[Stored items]
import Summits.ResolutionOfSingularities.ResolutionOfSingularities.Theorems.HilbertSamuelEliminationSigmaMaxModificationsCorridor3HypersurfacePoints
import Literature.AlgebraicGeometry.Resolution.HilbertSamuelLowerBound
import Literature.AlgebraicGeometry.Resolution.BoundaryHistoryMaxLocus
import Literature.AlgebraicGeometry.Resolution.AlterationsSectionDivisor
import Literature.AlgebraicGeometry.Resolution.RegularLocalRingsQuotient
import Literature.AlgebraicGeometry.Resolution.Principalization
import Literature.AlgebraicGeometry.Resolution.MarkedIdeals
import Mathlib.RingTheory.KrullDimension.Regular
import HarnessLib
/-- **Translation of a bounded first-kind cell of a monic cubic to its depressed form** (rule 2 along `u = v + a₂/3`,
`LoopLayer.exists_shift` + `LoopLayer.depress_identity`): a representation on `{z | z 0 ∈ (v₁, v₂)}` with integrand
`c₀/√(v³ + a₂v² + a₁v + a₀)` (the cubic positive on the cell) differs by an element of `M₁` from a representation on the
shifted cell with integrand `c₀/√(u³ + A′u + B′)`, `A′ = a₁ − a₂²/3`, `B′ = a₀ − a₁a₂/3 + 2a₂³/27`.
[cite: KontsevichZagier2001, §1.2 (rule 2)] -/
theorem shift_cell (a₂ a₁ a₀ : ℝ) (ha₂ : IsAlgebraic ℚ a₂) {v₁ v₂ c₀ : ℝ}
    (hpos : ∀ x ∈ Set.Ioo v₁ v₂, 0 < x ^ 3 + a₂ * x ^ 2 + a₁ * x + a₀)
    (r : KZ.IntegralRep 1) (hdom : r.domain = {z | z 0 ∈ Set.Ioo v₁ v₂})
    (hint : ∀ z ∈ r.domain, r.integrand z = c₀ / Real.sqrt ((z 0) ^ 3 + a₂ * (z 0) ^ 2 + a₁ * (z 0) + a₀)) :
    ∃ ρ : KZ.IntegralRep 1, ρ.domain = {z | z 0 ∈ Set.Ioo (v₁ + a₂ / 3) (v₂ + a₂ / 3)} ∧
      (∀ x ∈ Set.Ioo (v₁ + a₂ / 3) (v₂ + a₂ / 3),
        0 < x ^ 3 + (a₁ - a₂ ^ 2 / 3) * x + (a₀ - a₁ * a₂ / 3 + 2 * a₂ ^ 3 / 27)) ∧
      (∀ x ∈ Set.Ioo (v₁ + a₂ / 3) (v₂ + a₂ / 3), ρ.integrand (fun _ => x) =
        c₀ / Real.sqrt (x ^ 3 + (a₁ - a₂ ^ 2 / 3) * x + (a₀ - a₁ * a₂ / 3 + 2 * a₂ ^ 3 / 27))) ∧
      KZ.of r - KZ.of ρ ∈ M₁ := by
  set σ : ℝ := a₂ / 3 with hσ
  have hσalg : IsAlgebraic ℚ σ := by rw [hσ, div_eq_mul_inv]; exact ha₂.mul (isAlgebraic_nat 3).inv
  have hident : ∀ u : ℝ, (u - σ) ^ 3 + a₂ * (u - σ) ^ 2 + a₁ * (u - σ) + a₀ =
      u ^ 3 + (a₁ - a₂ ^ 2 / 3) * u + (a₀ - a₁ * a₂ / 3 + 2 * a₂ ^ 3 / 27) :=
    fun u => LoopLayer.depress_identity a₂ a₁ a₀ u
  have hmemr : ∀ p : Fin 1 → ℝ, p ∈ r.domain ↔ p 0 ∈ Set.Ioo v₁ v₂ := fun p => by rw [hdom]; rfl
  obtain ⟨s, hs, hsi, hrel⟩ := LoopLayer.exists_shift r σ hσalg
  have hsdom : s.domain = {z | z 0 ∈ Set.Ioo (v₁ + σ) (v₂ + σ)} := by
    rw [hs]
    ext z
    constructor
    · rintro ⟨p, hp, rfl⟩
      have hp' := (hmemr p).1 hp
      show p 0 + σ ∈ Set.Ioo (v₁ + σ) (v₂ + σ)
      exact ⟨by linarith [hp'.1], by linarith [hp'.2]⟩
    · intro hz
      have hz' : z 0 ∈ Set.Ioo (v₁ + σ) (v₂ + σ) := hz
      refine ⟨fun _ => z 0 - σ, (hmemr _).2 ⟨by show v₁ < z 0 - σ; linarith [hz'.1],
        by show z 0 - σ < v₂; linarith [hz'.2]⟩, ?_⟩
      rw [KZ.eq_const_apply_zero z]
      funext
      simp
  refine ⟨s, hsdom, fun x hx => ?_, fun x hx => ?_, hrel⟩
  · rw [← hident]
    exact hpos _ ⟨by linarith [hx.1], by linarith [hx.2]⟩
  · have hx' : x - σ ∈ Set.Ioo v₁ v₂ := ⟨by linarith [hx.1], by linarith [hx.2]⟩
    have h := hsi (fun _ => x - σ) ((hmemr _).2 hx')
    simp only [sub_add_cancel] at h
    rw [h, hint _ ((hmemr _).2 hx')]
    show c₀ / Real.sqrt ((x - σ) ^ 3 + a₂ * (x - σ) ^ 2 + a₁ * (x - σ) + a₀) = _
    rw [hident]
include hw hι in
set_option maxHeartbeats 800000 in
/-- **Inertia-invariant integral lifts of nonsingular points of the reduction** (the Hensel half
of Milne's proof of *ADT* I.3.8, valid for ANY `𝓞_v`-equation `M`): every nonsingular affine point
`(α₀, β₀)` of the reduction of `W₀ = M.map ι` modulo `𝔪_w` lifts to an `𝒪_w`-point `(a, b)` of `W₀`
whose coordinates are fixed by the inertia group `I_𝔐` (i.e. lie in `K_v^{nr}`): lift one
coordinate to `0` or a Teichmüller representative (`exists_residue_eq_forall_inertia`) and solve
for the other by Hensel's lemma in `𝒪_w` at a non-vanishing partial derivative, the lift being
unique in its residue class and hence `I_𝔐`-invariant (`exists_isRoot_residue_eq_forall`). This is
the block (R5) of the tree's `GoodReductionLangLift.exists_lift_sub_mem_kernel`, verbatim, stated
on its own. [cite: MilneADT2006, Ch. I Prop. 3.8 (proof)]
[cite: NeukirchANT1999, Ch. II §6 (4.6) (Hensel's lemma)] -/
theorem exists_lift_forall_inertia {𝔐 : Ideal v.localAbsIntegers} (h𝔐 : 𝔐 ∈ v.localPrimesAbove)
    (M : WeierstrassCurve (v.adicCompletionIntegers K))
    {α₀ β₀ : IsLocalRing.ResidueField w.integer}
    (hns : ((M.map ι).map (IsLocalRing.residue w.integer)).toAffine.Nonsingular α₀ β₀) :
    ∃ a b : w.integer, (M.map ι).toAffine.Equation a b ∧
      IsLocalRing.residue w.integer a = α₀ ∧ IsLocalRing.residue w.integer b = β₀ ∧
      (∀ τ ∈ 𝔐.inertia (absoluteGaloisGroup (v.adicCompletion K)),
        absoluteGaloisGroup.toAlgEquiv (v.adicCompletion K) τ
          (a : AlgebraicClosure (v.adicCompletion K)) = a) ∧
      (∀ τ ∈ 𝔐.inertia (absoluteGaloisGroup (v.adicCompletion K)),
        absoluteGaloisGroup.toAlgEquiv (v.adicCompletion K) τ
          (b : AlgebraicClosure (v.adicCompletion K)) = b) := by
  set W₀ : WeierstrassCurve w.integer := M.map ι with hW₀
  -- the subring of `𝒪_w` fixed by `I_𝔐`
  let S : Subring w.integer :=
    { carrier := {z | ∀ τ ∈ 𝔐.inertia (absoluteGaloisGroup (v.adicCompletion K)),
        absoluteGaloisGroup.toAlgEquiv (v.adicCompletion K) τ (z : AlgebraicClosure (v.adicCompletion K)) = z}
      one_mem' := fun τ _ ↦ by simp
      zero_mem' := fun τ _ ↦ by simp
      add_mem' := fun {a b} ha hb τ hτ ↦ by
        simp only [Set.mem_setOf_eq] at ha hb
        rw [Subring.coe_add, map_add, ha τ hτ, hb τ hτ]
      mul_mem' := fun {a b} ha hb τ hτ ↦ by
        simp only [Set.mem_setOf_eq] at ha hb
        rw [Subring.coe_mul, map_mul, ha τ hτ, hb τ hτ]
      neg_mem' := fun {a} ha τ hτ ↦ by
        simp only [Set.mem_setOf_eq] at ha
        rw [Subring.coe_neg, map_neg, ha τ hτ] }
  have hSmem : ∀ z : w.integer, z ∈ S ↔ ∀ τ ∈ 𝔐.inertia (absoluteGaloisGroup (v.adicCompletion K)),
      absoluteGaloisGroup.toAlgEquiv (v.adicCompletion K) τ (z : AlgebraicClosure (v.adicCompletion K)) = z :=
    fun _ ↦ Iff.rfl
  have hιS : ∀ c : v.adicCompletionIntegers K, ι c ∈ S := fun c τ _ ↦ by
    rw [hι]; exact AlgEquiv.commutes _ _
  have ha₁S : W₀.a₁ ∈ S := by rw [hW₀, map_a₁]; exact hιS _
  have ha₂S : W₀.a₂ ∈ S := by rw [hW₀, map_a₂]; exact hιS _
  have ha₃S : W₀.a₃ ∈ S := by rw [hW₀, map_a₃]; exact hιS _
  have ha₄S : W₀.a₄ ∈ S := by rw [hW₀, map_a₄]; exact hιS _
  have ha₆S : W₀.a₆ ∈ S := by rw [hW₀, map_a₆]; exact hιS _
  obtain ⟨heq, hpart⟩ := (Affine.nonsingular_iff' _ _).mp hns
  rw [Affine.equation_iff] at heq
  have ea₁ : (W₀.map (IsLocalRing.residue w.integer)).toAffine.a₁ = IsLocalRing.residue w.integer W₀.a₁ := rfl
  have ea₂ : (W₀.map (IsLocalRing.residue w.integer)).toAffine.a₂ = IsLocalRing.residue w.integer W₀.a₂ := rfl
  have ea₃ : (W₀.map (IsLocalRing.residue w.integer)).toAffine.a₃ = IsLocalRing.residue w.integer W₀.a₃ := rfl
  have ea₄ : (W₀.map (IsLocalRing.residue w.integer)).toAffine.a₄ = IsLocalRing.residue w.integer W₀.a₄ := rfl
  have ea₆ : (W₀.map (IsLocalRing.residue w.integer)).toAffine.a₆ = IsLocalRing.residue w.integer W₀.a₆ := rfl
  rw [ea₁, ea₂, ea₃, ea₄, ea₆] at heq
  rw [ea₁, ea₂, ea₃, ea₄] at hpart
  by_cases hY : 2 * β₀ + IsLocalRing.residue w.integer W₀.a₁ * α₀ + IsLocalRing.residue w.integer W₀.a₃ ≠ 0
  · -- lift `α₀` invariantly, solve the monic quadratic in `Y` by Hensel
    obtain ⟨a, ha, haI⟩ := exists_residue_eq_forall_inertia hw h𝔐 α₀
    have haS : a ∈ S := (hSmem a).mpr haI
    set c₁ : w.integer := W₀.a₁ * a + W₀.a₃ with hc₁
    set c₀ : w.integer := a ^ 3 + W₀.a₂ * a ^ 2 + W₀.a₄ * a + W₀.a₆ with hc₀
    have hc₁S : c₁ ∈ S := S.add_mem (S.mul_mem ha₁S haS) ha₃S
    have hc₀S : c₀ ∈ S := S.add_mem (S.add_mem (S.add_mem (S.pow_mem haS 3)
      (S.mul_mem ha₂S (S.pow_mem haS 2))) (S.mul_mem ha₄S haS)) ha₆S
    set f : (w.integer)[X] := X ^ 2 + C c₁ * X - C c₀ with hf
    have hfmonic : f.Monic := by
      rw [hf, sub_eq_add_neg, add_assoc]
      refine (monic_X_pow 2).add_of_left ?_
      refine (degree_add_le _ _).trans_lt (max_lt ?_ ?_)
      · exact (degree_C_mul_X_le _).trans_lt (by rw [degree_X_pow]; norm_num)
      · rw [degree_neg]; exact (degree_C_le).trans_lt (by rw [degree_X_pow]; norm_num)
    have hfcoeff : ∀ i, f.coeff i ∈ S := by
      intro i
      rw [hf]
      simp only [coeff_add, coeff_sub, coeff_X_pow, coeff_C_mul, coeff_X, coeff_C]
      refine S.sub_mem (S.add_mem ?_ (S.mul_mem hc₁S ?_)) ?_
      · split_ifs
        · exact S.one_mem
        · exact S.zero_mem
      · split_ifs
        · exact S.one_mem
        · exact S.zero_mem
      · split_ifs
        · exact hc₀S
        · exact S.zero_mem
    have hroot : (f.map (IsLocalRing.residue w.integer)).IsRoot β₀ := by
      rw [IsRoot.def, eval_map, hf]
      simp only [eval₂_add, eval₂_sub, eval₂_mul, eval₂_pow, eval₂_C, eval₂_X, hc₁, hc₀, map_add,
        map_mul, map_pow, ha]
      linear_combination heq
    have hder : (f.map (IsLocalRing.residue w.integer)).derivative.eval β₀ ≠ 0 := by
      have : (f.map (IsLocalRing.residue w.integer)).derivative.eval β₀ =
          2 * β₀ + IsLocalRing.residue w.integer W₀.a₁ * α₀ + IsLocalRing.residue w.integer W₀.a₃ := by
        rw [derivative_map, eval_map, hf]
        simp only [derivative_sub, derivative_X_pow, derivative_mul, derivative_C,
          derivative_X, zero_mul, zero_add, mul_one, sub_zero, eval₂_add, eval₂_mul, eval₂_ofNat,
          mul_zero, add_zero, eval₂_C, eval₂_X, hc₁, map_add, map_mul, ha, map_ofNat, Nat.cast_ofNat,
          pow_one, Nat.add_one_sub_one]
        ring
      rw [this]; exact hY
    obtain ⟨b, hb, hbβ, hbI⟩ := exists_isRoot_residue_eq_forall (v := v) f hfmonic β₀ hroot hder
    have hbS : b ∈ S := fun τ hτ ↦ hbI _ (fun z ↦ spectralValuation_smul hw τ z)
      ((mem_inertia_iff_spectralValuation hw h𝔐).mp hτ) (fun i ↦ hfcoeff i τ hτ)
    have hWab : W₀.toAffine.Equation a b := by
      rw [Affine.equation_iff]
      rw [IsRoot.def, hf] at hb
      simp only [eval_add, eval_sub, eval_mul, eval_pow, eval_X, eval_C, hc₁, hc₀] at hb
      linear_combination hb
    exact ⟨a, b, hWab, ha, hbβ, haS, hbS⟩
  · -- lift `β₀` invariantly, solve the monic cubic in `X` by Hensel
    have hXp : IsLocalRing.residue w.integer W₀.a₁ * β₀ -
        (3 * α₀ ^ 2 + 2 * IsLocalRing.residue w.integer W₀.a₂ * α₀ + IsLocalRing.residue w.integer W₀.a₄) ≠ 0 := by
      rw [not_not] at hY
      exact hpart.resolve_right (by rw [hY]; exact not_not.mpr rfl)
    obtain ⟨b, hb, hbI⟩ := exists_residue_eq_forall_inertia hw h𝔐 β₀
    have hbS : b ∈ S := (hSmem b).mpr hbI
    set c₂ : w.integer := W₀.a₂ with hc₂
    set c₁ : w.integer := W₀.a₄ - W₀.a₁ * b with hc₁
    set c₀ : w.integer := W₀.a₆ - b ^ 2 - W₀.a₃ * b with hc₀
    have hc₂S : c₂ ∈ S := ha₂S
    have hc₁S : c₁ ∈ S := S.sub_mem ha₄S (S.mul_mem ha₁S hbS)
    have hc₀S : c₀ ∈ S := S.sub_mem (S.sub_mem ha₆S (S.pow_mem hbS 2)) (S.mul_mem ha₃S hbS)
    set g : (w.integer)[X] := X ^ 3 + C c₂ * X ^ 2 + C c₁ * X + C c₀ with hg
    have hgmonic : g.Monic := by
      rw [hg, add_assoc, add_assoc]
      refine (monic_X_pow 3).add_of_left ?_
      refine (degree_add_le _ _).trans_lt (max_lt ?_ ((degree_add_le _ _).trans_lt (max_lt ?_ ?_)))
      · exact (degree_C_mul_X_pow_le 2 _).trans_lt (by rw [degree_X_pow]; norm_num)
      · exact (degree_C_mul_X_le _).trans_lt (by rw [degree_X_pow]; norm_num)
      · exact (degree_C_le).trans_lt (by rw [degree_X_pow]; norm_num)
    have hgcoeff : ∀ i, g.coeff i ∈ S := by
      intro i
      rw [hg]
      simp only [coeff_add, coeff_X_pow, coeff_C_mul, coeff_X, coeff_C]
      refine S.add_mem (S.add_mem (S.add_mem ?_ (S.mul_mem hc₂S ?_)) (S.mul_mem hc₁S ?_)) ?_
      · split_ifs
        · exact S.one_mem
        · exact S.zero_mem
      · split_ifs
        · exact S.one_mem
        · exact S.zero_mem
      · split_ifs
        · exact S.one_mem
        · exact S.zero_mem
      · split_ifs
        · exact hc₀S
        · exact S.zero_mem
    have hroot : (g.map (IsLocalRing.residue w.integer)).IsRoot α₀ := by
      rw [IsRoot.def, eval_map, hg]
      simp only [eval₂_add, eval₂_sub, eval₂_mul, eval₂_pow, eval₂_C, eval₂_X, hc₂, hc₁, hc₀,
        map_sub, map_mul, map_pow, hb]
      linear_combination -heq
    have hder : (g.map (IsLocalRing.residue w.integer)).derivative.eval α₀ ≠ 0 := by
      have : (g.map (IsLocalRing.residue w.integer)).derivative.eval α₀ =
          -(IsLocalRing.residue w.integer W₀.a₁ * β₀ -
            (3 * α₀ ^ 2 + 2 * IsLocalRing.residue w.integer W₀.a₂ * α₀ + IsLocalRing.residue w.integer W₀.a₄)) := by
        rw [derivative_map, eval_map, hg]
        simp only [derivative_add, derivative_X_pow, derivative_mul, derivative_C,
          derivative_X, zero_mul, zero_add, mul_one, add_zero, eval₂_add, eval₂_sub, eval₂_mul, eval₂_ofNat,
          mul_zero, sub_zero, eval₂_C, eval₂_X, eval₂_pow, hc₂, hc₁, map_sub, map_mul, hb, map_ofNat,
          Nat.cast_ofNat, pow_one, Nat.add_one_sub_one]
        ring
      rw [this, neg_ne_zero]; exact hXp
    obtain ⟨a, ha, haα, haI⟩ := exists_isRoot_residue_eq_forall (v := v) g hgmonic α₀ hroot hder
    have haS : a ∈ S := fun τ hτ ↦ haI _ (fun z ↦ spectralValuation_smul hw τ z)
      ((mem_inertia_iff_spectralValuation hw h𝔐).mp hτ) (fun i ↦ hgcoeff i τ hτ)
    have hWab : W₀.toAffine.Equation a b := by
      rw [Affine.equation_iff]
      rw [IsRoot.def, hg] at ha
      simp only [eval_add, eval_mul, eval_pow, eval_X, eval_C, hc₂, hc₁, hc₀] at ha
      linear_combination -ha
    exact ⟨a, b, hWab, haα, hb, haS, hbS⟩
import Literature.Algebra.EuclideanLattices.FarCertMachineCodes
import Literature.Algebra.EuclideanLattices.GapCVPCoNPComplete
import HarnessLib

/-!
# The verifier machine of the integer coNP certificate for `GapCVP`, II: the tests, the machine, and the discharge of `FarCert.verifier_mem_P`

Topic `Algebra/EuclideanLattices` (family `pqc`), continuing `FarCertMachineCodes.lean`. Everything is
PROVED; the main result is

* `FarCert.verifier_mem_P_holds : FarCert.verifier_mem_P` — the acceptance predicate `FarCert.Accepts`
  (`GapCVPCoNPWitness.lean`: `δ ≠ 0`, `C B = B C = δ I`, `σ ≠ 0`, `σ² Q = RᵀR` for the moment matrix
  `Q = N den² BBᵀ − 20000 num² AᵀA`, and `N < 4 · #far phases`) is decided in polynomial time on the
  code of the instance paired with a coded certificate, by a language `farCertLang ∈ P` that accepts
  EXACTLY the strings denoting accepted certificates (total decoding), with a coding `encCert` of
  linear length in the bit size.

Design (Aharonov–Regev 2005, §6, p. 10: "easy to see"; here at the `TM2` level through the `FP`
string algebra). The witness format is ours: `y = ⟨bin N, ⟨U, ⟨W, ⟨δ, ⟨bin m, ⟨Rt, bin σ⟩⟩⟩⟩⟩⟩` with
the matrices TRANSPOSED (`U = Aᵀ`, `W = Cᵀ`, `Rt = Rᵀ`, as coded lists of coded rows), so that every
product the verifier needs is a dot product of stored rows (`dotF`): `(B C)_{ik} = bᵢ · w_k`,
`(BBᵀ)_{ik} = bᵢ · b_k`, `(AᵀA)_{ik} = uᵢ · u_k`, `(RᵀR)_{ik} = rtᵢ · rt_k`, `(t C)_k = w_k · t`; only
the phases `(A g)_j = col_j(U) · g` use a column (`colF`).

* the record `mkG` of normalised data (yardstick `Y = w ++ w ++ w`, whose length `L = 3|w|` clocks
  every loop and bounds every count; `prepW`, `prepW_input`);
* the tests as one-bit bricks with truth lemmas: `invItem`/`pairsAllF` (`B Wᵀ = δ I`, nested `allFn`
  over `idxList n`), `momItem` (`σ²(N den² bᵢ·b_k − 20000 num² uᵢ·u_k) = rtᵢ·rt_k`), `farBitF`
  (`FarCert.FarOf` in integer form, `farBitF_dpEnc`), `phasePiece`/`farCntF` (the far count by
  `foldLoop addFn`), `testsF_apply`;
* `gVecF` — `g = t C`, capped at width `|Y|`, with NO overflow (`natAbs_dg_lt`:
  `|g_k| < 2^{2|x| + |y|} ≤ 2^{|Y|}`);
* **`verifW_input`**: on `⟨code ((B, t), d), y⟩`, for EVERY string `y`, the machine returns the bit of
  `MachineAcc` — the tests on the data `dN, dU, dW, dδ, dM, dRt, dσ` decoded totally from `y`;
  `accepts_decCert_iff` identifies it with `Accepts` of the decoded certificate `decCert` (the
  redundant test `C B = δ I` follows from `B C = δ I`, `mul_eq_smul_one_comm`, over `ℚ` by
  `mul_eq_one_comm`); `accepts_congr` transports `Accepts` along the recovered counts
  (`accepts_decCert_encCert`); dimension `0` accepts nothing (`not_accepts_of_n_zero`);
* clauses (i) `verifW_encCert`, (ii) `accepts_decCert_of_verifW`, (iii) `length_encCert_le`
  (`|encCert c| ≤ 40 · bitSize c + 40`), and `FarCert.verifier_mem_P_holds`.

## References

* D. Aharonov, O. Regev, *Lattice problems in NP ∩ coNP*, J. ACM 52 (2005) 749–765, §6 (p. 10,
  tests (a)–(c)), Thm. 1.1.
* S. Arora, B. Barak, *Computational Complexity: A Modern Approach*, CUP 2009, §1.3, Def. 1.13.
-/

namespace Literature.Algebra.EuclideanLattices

[Task description]
For the word "cite", go through the records and show each line that carries it.

[Answer space]
[cite: KontsevichZagier2001, §1.2 (rule 2)] -/
on its own. [cite: MilneADT2006, Ch. I Prop. 3.8 (proof)]
[cite: NeukirchANT1999, Ch. II §6 (4.6) (Hensel's lemma)] -/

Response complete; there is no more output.